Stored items
=== Begin Enclosure ===

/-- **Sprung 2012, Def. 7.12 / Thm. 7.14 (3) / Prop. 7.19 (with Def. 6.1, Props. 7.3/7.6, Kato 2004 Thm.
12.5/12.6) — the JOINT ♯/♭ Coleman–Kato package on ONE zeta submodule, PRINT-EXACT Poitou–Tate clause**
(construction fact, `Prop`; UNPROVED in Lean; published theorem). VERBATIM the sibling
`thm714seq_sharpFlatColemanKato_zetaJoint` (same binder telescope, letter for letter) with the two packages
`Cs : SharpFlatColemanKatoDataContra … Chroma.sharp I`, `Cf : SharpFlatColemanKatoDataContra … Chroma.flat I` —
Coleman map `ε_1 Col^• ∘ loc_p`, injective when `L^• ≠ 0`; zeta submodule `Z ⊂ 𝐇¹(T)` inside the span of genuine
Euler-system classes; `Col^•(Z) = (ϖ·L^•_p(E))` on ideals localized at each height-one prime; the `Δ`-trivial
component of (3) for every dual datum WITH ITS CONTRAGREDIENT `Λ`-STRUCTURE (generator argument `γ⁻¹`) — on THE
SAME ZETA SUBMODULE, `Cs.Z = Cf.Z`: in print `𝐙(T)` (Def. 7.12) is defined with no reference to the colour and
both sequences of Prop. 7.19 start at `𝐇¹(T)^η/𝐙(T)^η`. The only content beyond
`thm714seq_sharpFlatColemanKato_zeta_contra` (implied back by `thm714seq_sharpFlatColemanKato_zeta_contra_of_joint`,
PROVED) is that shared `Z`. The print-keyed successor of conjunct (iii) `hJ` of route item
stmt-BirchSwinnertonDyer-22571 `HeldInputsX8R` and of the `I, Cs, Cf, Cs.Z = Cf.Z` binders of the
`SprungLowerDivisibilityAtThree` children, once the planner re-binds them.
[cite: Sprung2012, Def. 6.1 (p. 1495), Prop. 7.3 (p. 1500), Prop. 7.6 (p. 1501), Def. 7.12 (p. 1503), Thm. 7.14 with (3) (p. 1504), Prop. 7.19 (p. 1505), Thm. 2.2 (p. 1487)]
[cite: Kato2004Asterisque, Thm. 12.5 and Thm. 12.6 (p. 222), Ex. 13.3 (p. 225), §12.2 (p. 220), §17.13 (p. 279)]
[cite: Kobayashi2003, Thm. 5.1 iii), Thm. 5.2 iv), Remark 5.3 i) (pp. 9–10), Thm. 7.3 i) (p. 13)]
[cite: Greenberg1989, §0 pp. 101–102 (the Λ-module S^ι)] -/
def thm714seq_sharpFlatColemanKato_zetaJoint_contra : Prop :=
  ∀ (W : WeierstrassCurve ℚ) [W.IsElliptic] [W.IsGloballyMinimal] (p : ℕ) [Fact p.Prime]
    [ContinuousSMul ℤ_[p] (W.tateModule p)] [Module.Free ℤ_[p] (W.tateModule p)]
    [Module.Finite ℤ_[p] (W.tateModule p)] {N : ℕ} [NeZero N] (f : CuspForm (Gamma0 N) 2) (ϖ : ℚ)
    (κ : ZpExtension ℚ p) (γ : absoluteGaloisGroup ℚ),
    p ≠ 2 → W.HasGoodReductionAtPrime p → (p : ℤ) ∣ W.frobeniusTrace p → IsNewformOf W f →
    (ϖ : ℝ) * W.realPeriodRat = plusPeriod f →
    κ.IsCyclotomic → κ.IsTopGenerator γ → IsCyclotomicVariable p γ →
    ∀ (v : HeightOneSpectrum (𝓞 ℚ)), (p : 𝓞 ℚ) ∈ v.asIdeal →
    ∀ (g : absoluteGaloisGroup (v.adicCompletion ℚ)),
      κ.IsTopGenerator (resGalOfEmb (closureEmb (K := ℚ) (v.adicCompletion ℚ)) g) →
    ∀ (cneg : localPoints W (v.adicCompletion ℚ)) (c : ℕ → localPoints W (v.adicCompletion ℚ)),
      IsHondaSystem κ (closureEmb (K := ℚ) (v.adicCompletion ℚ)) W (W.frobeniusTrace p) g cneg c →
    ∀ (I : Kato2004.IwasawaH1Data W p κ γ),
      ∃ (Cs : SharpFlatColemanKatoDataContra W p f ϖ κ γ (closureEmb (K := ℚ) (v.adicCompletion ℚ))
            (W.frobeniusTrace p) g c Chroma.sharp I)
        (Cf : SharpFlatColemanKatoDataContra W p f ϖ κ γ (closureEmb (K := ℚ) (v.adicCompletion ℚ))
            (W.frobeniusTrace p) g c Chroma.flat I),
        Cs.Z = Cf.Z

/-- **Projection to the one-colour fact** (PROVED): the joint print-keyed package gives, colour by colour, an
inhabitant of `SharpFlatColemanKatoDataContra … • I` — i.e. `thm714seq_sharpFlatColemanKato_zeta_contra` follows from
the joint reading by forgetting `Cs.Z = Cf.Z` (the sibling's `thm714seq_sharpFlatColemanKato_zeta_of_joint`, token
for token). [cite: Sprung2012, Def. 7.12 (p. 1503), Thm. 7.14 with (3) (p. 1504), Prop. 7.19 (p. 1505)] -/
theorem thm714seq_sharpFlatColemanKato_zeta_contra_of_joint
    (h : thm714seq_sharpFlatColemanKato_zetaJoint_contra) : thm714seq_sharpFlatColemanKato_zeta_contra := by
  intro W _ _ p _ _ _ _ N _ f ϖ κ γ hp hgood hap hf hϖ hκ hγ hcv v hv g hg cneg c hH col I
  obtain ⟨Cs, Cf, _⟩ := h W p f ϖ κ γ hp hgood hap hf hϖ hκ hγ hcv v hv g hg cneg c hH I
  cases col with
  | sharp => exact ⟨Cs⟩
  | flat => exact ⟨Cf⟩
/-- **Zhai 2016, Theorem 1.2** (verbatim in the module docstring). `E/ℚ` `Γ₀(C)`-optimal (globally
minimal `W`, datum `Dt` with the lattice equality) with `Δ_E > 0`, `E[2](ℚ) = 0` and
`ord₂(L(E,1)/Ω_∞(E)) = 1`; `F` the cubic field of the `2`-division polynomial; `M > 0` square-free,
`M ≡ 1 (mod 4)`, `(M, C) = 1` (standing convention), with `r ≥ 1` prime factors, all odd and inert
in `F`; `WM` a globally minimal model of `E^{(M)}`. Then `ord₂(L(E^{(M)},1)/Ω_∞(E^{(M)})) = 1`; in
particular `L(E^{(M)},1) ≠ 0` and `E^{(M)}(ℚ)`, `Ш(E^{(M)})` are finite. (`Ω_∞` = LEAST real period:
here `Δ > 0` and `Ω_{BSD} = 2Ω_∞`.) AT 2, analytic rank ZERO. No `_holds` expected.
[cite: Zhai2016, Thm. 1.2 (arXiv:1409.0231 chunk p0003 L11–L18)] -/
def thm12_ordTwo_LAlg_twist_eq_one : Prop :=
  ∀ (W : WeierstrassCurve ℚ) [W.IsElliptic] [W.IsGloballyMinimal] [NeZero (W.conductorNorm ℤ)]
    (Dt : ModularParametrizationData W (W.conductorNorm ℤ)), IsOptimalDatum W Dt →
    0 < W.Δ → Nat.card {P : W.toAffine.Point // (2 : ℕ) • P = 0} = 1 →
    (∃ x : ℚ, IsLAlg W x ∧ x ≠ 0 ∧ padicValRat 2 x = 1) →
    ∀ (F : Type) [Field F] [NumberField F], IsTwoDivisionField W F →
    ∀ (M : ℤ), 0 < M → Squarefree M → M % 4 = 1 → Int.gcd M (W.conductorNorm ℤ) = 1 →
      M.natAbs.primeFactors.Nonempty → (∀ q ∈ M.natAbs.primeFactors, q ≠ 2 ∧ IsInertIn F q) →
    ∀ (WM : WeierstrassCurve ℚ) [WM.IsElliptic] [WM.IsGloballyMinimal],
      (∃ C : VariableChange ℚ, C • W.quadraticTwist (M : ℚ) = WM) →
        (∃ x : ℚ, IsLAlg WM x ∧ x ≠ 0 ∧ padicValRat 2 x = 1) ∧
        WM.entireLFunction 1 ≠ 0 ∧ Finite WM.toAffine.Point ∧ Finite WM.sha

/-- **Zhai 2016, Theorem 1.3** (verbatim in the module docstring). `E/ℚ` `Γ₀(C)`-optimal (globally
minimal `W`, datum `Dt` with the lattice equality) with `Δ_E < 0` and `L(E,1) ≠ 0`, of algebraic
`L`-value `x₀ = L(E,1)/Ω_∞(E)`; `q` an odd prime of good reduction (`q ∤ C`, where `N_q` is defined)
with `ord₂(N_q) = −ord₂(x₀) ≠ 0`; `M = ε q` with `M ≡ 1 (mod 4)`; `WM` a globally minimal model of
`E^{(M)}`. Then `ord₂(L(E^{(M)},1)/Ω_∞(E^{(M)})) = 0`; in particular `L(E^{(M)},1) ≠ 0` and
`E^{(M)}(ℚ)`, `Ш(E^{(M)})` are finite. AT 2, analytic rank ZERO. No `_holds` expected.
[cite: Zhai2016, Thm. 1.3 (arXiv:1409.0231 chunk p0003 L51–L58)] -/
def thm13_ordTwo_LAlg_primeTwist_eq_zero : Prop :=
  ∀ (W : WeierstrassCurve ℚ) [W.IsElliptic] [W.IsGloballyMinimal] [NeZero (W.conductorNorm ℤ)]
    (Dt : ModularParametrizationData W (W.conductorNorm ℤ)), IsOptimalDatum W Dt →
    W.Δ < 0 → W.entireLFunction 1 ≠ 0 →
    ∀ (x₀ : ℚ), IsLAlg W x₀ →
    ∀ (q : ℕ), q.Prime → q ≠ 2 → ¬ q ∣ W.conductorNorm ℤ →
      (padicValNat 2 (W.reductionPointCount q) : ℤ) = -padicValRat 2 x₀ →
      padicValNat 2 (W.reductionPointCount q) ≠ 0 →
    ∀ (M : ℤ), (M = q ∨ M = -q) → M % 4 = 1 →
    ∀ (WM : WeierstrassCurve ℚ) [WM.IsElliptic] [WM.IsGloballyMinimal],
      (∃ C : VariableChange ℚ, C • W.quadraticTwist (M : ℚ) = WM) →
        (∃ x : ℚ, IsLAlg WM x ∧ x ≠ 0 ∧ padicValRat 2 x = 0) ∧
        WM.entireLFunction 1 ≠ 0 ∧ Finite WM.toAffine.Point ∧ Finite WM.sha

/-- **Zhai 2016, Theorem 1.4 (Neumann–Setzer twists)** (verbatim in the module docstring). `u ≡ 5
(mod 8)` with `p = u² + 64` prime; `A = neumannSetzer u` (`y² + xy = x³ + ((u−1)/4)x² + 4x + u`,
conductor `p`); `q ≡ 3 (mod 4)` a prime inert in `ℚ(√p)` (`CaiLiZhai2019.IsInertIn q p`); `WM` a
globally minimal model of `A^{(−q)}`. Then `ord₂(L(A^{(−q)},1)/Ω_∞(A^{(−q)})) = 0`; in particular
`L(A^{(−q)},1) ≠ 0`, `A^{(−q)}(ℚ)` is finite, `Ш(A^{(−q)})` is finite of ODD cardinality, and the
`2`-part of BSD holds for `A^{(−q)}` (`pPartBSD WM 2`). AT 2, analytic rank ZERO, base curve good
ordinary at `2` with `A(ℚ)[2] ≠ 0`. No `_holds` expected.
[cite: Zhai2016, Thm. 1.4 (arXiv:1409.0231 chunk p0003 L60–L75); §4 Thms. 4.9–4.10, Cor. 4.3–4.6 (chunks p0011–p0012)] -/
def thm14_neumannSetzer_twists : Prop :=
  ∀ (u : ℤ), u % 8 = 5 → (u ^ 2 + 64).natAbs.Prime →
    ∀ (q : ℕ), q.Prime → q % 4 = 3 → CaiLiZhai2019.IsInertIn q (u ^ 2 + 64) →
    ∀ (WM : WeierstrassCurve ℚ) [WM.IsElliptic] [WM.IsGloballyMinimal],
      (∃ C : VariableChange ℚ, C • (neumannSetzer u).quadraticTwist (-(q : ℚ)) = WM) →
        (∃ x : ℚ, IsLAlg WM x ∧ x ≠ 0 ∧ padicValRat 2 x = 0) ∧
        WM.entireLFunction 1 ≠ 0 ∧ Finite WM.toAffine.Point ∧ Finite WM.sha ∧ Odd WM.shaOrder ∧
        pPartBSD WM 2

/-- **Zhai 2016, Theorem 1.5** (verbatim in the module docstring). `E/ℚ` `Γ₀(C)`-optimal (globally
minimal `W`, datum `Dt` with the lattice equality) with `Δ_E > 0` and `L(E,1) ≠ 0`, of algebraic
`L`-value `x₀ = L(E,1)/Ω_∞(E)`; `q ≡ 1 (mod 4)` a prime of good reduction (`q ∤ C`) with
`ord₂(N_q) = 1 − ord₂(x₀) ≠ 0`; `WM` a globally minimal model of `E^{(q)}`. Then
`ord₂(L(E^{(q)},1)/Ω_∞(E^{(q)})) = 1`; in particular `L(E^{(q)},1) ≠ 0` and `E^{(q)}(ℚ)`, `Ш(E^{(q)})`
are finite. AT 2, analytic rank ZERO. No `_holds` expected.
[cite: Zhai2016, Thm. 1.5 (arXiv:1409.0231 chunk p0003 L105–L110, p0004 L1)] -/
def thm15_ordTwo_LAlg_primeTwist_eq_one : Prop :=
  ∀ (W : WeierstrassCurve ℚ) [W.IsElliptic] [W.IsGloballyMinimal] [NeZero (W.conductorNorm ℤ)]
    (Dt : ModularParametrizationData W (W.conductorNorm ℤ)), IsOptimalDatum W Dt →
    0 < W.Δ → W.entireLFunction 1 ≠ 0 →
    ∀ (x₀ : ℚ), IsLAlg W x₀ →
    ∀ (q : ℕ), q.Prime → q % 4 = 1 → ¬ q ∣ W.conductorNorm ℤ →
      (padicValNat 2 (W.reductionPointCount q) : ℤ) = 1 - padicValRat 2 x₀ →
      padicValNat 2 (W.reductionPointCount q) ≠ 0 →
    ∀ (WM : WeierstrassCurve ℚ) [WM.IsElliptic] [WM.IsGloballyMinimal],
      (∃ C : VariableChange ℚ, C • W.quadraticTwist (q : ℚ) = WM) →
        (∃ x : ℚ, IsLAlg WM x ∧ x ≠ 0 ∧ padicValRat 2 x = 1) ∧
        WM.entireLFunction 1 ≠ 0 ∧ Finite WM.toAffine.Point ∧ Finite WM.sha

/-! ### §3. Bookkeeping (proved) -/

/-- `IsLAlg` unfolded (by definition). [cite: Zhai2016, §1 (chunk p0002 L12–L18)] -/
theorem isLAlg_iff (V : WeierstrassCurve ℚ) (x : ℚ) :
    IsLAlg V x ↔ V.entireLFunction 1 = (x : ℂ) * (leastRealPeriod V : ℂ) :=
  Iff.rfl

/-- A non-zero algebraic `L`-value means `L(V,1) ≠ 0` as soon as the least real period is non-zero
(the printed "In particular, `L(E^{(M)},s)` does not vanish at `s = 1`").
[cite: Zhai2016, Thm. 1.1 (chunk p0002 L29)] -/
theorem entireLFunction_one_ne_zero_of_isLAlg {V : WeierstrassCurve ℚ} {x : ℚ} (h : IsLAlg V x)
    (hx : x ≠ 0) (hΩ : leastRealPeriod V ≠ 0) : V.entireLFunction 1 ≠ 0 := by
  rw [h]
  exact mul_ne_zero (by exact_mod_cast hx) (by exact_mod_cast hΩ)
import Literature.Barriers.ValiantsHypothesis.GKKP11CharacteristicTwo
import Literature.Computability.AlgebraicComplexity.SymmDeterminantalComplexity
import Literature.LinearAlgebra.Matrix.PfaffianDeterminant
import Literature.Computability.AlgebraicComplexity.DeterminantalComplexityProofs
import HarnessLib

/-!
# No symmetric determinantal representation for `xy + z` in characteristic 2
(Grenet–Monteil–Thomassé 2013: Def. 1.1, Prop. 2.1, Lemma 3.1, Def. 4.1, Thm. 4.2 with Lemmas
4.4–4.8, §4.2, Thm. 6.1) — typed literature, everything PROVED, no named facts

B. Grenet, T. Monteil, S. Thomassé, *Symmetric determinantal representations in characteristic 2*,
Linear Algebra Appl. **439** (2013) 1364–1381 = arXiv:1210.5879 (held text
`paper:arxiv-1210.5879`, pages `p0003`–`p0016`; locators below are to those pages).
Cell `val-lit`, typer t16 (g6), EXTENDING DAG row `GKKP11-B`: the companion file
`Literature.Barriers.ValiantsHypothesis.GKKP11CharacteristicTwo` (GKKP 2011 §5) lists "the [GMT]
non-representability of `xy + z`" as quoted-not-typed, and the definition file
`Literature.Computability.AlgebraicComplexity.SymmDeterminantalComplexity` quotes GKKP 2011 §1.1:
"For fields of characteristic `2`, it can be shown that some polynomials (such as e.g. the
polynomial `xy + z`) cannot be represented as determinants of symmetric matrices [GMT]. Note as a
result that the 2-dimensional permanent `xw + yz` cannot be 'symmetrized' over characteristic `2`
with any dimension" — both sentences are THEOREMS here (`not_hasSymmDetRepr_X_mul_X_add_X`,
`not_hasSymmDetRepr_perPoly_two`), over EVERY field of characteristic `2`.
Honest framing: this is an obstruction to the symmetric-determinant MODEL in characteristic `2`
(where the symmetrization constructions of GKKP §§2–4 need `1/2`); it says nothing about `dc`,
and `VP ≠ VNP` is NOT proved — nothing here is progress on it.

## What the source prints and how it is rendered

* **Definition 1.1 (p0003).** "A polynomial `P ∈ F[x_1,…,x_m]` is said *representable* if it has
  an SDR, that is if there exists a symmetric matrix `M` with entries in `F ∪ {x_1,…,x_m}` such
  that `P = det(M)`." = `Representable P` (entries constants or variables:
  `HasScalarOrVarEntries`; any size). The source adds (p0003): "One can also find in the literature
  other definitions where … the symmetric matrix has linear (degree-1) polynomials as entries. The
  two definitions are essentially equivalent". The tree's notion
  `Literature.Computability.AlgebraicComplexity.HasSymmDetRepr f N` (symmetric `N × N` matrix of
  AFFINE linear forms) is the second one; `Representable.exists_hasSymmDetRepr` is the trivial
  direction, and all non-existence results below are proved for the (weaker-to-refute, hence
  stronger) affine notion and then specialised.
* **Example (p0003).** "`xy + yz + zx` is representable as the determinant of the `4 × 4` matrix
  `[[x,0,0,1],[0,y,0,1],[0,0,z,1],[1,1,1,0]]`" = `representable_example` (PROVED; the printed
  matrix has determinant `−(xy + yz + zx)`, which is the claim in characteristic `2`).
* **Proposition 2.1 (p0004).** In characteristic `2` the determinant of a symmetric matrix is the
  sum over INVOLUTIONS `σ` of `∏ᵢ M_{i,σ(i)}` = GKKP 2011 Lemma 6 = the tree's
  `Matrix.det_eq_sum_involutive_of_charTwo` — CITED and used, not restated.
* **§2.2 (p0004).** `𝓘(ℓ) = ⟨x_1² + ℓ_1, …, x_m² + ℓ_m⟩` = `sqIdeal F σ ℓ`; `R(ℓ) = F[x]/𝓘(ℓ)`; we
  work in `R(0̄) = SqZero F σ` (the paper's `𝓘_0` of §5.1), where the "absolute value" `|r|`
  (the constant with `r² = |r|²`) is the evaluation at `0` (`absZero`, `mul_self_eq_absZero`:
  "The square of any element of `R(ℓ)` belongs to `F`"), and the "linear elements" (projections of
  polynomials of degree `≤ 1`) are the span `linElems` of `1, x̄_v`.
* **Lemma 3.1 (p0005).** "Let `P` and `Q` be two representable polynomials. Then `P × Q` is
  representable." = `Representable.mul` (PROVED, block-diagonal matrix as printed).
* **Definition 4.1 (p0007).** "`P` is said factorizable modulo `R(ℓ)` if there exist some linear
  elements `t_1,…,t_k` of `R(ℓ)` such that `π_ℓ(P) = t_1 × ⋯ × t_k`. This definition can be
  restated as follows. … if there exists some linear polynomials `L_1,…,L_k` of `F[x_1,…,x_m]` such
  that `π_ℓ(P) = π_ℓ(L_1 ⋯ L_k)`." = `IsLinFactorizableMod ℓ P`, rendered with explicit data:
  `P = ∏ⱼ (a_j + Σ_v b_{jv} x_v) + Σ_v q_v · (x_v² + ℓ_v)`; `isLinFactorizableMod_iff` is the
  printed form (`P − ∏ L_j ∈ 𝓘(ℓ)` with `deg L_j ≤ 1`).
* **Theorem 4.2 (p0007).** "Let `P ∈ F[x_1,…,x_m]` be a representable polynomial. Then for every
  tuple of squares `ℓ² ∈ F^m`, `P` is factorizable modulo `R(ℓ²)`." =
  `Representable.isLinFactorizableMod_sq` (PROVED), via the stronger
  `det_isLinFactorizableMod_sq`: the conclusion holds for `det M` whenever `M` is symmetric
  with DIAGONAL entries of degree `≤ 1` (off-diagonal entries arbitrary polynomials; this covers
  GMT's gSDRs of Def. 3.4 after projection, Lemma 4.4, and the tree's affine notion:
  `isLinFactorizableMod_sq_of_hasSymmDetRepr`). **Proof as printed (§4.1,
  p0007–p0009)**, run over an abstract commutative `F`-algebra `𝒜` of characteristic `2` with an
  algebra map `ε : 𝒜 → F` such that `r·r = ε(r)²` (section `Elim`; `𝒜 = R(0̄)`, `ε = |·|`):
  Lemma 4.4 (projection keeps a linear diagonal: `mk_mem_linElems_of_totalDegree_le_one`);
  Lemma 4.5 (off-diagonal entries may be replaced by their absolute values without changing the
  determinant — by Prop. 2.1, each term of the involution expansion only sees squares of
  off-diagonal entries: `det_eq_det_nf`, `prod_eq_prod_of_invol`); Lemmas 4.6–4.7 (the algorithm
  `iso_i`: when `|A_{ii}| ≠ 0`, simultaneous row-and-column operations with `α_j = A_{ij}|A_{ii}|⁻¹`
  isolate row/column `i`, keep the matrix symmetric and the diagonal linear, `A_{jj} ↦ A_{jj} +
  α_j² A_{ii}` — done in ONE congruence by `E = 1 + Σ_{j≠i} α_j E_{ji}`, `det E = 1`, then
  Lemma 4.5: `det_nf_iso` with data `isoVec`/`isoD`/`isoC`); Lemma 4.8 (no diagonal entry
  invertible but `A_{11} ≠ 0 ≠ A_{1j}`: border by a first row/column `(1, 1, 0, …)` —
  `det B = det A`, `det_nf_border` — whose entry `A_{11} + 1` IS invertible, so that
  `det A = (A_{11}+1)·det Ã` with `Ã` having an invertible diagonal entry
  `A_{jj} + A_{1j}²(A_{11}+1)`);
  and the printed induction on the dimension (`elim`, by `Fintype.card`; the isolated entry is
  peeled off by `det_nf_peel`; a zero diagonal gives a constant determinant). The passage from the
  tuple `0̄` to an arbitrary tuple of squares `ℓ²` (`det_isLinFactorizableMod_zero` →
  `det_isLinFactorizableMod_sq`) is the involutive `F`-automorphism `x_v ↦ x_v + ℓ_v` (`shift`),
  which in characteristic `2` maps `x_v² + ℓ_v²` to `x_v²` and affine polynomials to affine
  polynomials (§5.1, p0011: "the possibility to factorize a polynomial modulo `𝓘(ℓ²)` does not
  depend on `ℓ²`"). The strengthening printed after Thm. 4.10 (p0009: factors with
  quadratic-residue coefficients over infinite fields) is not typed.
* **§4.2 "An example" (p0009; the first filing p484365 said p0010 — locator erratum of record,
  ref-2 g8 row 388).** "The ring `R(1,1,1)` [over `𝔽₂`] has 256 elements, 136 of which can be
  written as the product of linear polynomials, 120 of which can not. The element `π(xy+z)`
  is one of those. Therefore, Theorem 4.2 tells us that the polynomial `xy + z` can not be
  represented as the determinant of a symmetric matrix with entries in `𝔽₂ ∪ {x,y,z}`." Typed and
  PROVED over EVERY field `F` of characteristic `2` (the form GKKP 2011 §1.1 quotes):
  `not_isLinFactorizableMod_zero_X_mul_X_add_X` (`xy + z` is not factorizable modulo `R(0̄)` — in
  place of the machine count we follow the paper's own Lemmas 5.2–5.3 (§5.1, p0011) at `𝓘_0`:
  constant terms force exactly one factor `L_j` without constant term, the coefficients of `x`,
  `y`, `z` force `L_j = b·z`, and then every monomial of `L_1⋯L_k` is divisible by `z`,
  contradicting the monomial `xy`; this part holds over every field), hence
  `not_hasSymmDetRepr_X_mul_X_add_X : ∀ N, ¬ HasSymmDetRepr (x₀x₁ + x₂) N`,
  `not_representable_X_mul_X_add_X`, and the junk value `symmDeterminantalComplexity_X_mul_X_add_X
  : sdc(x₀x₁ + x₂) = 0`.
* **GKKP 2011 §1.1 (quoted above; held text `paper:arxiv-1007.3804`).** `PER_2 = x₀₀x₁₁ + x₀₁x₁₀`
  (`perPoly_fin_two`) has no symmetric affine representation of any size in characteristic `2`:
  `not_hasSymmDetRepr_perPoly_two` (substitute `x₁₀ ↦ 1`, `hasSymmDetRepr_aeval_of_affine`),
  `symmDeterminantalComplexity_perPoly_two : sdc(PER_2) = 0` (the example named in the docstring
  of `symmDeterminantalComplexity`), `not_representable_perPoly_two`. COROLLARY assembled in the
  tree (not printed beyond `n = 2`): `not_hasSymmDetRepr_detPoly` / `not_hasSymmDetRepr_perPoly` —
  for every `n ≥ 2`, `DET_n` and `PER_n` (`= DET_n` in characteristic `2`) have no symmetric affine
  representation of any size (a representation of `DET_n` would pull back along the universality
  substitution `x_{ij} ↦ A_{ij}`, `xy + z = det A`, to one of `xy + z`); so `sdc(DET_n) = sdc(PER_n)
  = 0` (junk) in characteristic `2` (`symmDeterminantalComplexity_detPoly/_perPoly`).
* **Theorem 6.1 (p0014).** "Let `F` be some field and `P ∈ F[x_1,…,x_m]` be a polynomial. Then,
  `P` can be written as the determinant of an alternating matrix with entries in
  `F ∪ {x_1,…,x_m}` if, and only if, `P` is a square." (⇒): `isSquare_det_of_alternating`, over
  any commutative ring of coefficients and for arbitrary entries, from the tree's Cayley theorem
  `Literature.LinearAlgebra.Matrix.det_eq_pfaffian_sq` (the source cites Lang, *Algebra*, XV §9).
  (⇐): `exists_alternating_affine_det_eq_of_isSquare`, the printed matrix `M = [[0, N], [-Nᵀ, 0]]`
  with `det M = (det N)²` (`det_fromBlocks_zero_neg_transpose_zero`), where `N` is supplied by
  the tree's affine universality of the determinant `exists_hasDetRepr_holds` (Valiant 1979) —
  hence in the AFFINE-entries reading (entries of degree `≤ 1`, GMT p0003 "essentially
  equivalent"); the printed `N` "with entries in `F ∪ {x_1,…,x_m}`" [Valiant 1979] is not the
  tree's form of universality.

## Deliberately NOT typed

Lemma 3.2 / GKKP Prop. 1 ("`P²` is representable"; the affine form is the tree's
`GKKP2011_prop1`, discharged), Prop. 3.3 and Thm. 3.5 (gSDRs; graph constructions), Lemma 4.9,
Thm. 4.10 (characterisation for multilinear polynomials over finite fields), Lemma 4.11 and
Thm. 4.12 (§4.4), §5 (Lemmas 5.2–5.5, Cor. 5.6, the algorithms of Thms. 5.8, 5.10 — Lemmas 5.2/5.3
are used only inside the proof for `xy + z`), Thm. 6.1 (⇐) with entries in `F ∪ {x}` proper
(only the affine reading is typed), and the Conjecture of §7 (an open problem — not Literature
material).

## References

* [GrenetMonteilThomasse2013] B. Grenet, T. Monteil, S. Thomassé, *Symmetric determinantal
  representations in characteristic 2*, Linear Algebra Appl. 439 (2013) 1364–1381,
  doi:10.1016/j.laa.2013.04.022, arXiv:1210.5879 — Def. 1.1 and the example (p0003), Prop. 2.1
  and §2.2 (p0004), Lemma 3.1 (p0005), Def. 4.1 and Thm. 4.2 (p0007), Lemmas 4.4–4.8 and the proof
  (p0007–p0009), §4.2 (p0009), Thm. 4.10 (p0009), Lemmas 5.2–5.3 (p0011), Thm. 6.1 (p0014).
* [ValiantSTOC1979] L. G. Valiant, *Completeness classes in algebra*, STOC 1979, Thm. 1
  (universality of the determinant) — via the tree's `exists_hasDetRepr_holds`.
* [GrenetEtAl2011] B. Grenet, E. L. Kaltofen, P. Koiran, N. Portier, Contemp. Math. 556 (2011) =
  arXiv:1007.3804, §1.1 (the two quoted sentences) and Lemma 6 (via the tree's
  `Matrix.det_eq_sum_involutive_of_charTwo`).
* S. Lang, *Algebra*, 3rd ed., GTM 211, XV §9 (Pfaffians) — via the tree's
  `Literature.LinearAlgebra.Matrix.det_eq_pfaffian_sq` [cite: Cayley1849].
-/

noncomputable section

=== End Enclosure ===

Starting from the top of the records and ending at the line that contains "[cite: Kato2004Asterisque, Thm.", repeat each line exactly and return only those lines.

▸ EXERCISE RESPONSE:
/-- **Sprung 2012, Def. 7.12 / Thm. 7.14 (3) / Prop. 7.19 (with Def. 6.1, Props. 7.3/7.6, Kato 2004 Thm.
12.5/12.6) — the JOINT ♯/♭ Coleman–Kato package on ONE zeta submodule, PRINT-EXACT Poitou–Tate clause**
(construction fact, `Prop`; UNPROVED in Lean; published theorem). VERBATIM the sibling
`thm714seq_sharpFlatColemanKato_zetaJoint` (same binder telescope, letter for letter) with the two packages
`Cs : SharpFlatColemanKatoDataContra … Chroma.sharp I`, `Cf : SharpFlatColemanKatoDataContra … Chroma.flat I` —
Coleman map `ε_1 Col^• ∘ loc_p`, injective when `L^• ≠ 0`; zeta submodule `Z ⊂ 𝐇¹(T)` inside the span of genuine
Euler-system classes; `Col^•(Z) = (ϖ·L^•_p(E))` on ideals localized at each height-one prime; the `Δ`-trivial
component of (3) for every dual datum WITH ITS CONTRAGREDIENT `Λ`-STRUCTURE (generator argument `γ⁻¹`) — on THE
SAME ZETA SUBMODULE, `Cs.Z = Cf.Z`: in print `𝐙(T)` (Def. 7.12) is defined with no reference to the colour and
both sequences of Prop. 7.19 start at `𝐇¹(T)^η/𝐙(T)^η`. The only content beyond
`thm714seq_sharpFlatColemanKato_zeta_contra` (implied back by `thm714seq_sharpFlatColemanKato_zeta_contra_of_joint`,
PROVED) is that shared `Z`. The print-keyed successor of conjunct (iii) `hJ` of route item
stmt-BirchSwinnertonDyer-22571 `HeldInputsX8R` and of the `I, Cs, Cf, Cs.Z = Cf.Z` binders of the
`SprungLowerDivisibilityAtThree` children, once the planner re-binds them.
[cite: Sprung2012, Def. 6.1 (p. 1495), Prop. 7.3 (p. 1500), Prop. 7.6 (p. 1501), Def. 7.12 (p. 1503), Thm. 7.14 with (3) (p. 1504), Prop. 7.19 (p. 1505), Thm. 2.2 (p. 1487)]
[cite: Kato2004Asterisque, Thm. 12.5 and Thm. 12.6 (p. 222), Ex. 13.3 (p. 225), §12.2 (p. 220), §17.13 (p. 279)]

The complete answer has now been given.